/-!
# Crux `NearConstantShortTimeHL` (stmt-AtomisticToContinuum-12502), line `small-tilt-domination`:
# stub `good_event_package` (level 1a of the Grönwall assembly)

Support file for the crux `…Theses.RelayRaceLocality.NearConstantShortTimeHL`, line `small-tilt-domination`
(route: Yau's relative-entropy method, Grönwall assembly `stub_dynamic`; lead c4), registered stub
**`good_event_package`**: the GOOD EVENTS of Yau's method, packaged "eventually in `N`". From the event import
`P N A ≤ e^{aI n_N} G N A`, the two closure K-stubs (`G`-exponential smallness `e^{-c₀ n_N}`, `aI < c₀`, of "caps
hold on the window but the windowed weak-form defect against an admissible test exceeds `δ`") and the cap
failures of `P`-probability `→ 0`, it produces a `C¹` constant `Λ` of the log-profile rows, a diagonal grid index
`ι(N) → ∞` and measurable good events `G' N`, `P N (G' N)ᶜ → 0`, with, eventually in `N`: `0 < ι N`,
`0 < ℓ_N < 1/2` (`ℓ_N = n_N^{-1/4}`), modulus `1/(ι N + 1)` of `∂ₜλ⁰, ∂ₜλ, ∂ₜλ⁴, ∇λ⁰` at scale `ℓ_N` on `[0, t]`,
and on `G' N` the caps on `[0, t]` and the defect bounds `2Λ/(ι N + 1)²` for the plain rows `λ = u/θ`,
`λ⁴ = -1/θ` on the windows `[0, (k+1)t/ι]` and the time-weighted rows on the cells `[jt/ι, (j+1)t/ι]`.

Proof (glue): horizon `t < T' ≤ T` (`exists_horizon_of_packing_lt`), smooth rows on `[0, T')`
(`isSmoothSpaceTimeOn_logProfileRows`), `C¹` bounds and moduli (`exists_bounds_moduli_of_isSmoothSpaceTimeOn`);
the `4i` events of grid size `i` (type `q % 4`, index `q / 4`) are LITERALLY the K-stub events of the
`C¹`-normalised tests `Λ⁻¹ • row`, `(2Λ)⁻¹ • ((s' - r) • row)` (admissibility lemmas below, adapted from the
landed `…TestAdmissibility`) with `δ = 1/(i+1)²`; `ℓ_N → 0` gives the side conditions; the engine
`exists_goodEvents_of_import` gives `ι`, `G'`; on `G' N` the raw defect bounds follow by linearity
(`momDefect_const_smul`, `enDefect_const_mul`), the modulus is moved from `∂ₜ` within `[0, T')` to `[0, T)`
(`timeDerivWithin_Ico_eq_of_le`). No definitions, no named facts. Reference: H.-T. Yau, LMP 22 (1991) §2.
-/

noncomputable section

namespace Summit.AtomisticToContinuum.HydrodynamicLimit.Theorems.NearConstantShortTimeHL

open scoped BigOperators ENNReal Topology
open MeasureTheory Set Filter
open Literature.MathematicalPhysics.KineticTheory Literature.Analysis.FluidPDE Literature.Analysis.FunctionSpaces

/-! ### Admissible tests (adapted from `…RelayRaceLocalityNearConstantShortTimeHLTestAdmissibility`) -/

/-- Scaling a norm bound: `0 ≤ a`, `‖v‖ ≤ b`, `a b ≤ c` give `‖a • v‖ ≤ c` (used with `a = Λ⁻¹` and with a
time weight `a = s' - r ∈ [0, 1]`). [folklore] -/
theorem xx_norm_smul_le {F' : Type*} [NormedAddCommGroup F'] [NormedSpace ℝ F'] {a b c : ℝ} (ha : 0 ≤ a)
    {v : F'} (hv : ‖v‖ ≤ b) (hab : a * b ≤ c) : ‖a • v‖ ≤ c := by
  rw [norm_smul, Real.norm_eq_abs, abs_of_nonneg ha]
  exact (mul_le_mul_of_nonneg_left hv ha).trans hab

/-- **Admissibility of the `C¹`-normalised row** `Λ⁻¹ • f` on a window `[s, s'] ⊆ [0, T')` under `Λ`-bounds of
`f, ∂ₜ f, ∂ᵢ f` (adapted from the landed `rowTest_admissible`). [folklore] -/
theorem xx_rowTest_admissible {F' : Type*} [NormedAddCommGroup F'] [NormedSpace ℝ F'] {T' s s' : ℝ}
    {f : ℝ → T3 → F'} (hf : Torus.IsSmoothSpaceTimeOn (Set.Ico 0 T') f) (hs : 0 ≤ s) (hss' : s < s')
    (hs' : s' < T') {Λ : ℝ} (hΛ : 0 < Λ) (hB : ∀ r ∈ Set.Icc s s', ∀ x, ‖f r x‖ ≤ Λ ∧
      ‖Torus.timeDerivWithin (Set.Ico 0 T') f r x‖ ≤ Λ ∧ ∀ i, ‖Torus.partialDeriv i (f r) x‖ ≤ Λ) :
    Torus.IsSmoothSpaceTimeOn (Set.Icc s s') (fun r y => Λ⁻¹ • f r y) ∧ ∀ r ∈ Set.Icc s s', ∀ x,
      ‖(fun r y => Λ⁻¹ • f r y) r x‖ ≤ 1 ∧
      ‖Torus.timeDerivWithin (Set.Icc s s') (fun r y => Λ⁻¹ • f r y) r x‖ ≤ 1 ∧
      ∀ i, ‖Torus.partialDeriv i ((fun r y => Λ⁻¹ • f r y) r) x‖ ≤ 1 := by
  have hsub : Set.Icc s s' ⊆ Set.Ico 0 T' := fun τ hτ => ⟨hs.trans hτ.1, hτ.2.trans_lt hs'⟩
  have hn1 : ∀ {v : F'}, ‖v‖ ≤ Λ → ‖Λ⁻¹ • v‖ ≤ 1 := fun hv =>
    xx_norm_smul_le (inv_nonneg.2 hΛ.le) hv (inv_mul_cancel₀ hΛ.ne').le
  refine ⟨(hf.mono hsub).const_smul Λ⁻¹, fun r hr x => ⟨hn1 (hB r hr x).1, ?_, fun i => ?_⟩⟩
  · rw [we_timeDerivWithin_const_smul, timeDerivWithin_Icc_eq_of_isSmoothSpaceTimeOn hf hs hss' hs' hr x]
    exact hn1 (hB r hr x).2.1
  · show ‖Torus.partialDeriv i (fun y => Λ⁻¹ • f r y) x‖ ≤ 1
    rw [DenseExcursionAthermalScaling.partialDeriv_const_smul]
    exact hn1 ((hB r hr x).2.2 i)

/-- **Admissibility of the `C¹`-normalised weighted row** `(2Λ)⁻¹ • ((s' - r) • f)` on a window
`[s, s'] ⊆ [0, T')` of length `≤ 1`: product rule `∂ₜ((s' - r) • f) = (s' - r) • ∂ₜ f - f` within `[s, s']`,
`‖·‖ ≤ 2Λ` (adapted from the landed `weightedRowTest_admissible`). [folklore] -/
theorem xx_weightedRowTest_admissible {F' : Type*} [NormedAddCommGroup F'] [NormedSpace ℝ F']
    {T' s s' : ℝ} {f : ℝ → T3 → F'} (hf : Torus.IsSmoothSpaceTimeOn (Set.Ico 0 T') f) (hs : 0 ≤ s)
    (hss' : s < s') (hs' : s' < T') (hlen : s' - s ≤ 1) {Λ : ℝ} (hΛ : 0 < Λ)
    (hB : ∀ r ∈ Set.Icc s s', ∀ x, ‖f r x‖ ≤ Λ ∧ ‖Torus.timeDerivWithin (Set.Ico 0 T') f r x‖ ≤ Λ ∧
      ∀ i, ‖Torus.partialDeriv i (f r) x‖ ≤ Λ) :
    Torus.IsSmoothSpaceTimeOn (Set.Icc s s') (fun r y => (2 * Λ)⁻¹ • ((s' - r) • f r y)) ∧
      ∀ r ∈ Set.Icc s s', ∀ x, ‖(fun r y => (2 * Λ)⁻¹ • ((s' - r) • f r y)) r x‖ ≤ 1 ∧
        ‖Torus.timeDerivWithin (Set.Icc s s') (fun r y => (2 * Λ)⁻¹ • ((s' - r) • f r y)) r x‖ ≤ 1 ∧
        ∀ i, ‖Torus.partialDeriv i ((fun r y => (2 * Λ)⁻¹ • ((s' - r) • f r y)) r) x‖ ≤ 1 := by
  have hsub : Set.Icc s s' ⊆ Set.Ico 0 T' := fun τ hτ => ⟨hs.trans hτ.1, hτ.2.trans_lt hs'⟩
  have h2Λ : 0 < 2 * Λ := by positivity
  -- the affine weight `(r, y) ↦ s' - r` is jointly smooth (its lift is `p ↦ s' - p.1`)
  have hwt : Torus.IsSmoothSpaceTimeOn (Set.Icc s s') (fun (r : ℝ) (_ : T3) => s' - r) :=
    Torus.isSmoothSpaceTimeOn_of_contDiff
      (show ContDiff ℝ ((⊤ : ℕ∞) : WithTop ℕ∞) (fun p : ℝ × EuclideanSpace ℝ (Fin 3) => s' - p.1) from
        contDiff_const.sub contDiff_fst) _
  refine ⟨(hwt.smul (hf.mono hsub)).const_smul (2 * Λ)⁻¹, fun r hr x => ?_⟩
  have hw0 : 0 ≤ s' - r := sub_nonneg.2 hr.2
  have hw1 : s' - r ≤ 1 := by linarith [hr.1]
  have hN2 : ∀ {v : F'}, ‖v‖ ≤ 2 * Λ → ‖(2 * Λ)⁻¹ • v‖ ≤ 1 := fun hv =>
    xx_norm_smul_le (inv_nonneg.2 h2Λ.le) hv (inv_mul_cancel₀ h2Λ.ne').le
  have hW : ∀ {v : F'}, ‖v‖ ≤ Λ → ‖(s' - r) • v‖ ≤ Λ := fun hv =>
    xx_norm_smul_le hw0 hv (mul_le_of_le_one_left hΛ.le hw1)
  obtain ⟨hf0, hft, hfx⟩ := hB r hr x
  refine ⟨hN2 ((hW hf0).trans (by linarith)), ?_, fun i => ?_⟩
  · -- product rule for the slice `τ ↦ (s' - τ) • f τ x` on the set of unique differentiability `[s, s']`
    have hd : Torus.timeDerivWithin (Set.Icc s s') (fun r y => (s' - r) • f r y) r x =
        (s' - r) • Torus.timeDerivWithin (Set.Ico 0 T') f r x + (-1 : ℝ) • f r x :=
      (((hasDerivWithinAt_id (x := r) (s := Set.Icc s s')).const_sub s').smul
        ((hf.hasDerivWithinAt_slice (hsub hr) x).mono hsub)).derivWithin (uniqueDiffOn_Icc hss' r hr)
    rw [we_timeDerivWithin_const_smul (Set.Icc s s') (2 * Λ)⁻¹ (fun r y => (s' - r) • f r y) r x, hd,
      neg_one_smul]
    refine hN2 ((norm_add_le _ _).trans ?_)
    rw [norm_neg]
    linarith [hW hft]
  · show ‖Torus.partialDeriv i (fun y => (2 * Λ)⁻¹ • ((s' - r) • f r y)) x‖ ≤ 1
    rw [DenseExcursionAthermalScaling.partialDeriv_const_smul,
      DenseExcursionAthermalScaling.partialDeriv_const_smul (s' - r) (f r)]
    exact hN2 ((hW (hfx i)).trans (by linarith))

/-- For scalar tests the `C¹` size bounds in norm are the ones in absolute value. [folklore] -/
theorem xx_abs_of_norm {S : Set ℝ} {φ : ℝ → T3 → ℝ}
    (h : ∀ r ∈ S, ∀ x, ‖φ r x‖ ≤ 1 ∧ ‖Torus.timeDerivWithin S φ r x‖ ≤ 1 ∧
      ∀ i, ‖Torus.partialDeriv i (φ r) x‖ ≤ 1) :
    ∀ r ∈ S, ∀ x, |φ r x| ≤ 1 ∧ |Torus.timeDerivWithin S φ r x| ≤ 1 ∧
      ∀ i, |Torus.partialDeriv i (φ r) x| ≤ 1 := fun r hr x =>
  ⟨(Real.norm_eq_abs _).symm.trans_le (h r hr x).1, (Real.norm_eq_abs _).symm.trans_le (h r hr x).2.1,
    fun i => (Real.norm_eq_abs _).symm.trans_le ((h r hr x).2.2 i)⟩

/-! ### From the normalised defects to the raw ones; grid arithmetic -/

/-- **Momentum defect: normalised to raw.** If the windowed momentum defect of `c⁻¹ • g` is `≤ δ` in absolute
value (`0 < c`), the one of `g` is `≤ c δ` (`momDefect_const_smul`). [folklore] -/
theorem xx_mom_of_normalised {σ ε : ℝ} {m : ℕ} (Φ : HardSphereFlow (Torus.geometry (Fin 3)) ε m)
    (z : Config m (Fin 3) T3) (ℓ : ℝ) {s τ : ℝ} (hτ : 0 < τ) {g : ℝ → T3 → V3} {c δ : ℝ} (hc : 0 < c)
    (hsm : Torus.IsSmoothSpaceTimeOn (Set.Icc s (s + τ)) (fun r y => c⁻¹ • g r y))
    (hb : |momDefect σ Φ z ℓ s τ (fun r y => c⁻¹ • g r y)| ≤ δ) : |momDefect σ Φ z ℓ s τ g| ≤ c * δ := by
  have h : momDefect σ Φ z ℓ s τ g = c * momDefect σ Φ z ℓ s τ (fun r y => c⁻¹ • g r y) := by
    convert momDefect_const_smul (σ := σ) Φ z ℓ hτ hsm c using 2
    funext r y
    simp only [smul_smul, mul_inv_cancel₀ hc.ne', one_smul]
  rw [h, abs_mul, abs_of_pos hc]
  exact mul_le_mul_of_nonneg_left hb hc.le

********

• **Activity**:
Copy all lines from the entries that contain the word "eventually".

• **Answer section**:
**`good_event_package`**: the GOOD EVENTS of Yau's method, packaged "eventually in `N`". From the event import
`ι(N) → ∞` and measurable good events `G' N`, `P N (G' N)ᶜ → 0`, with, eventually in `N`: `0 < ι N`,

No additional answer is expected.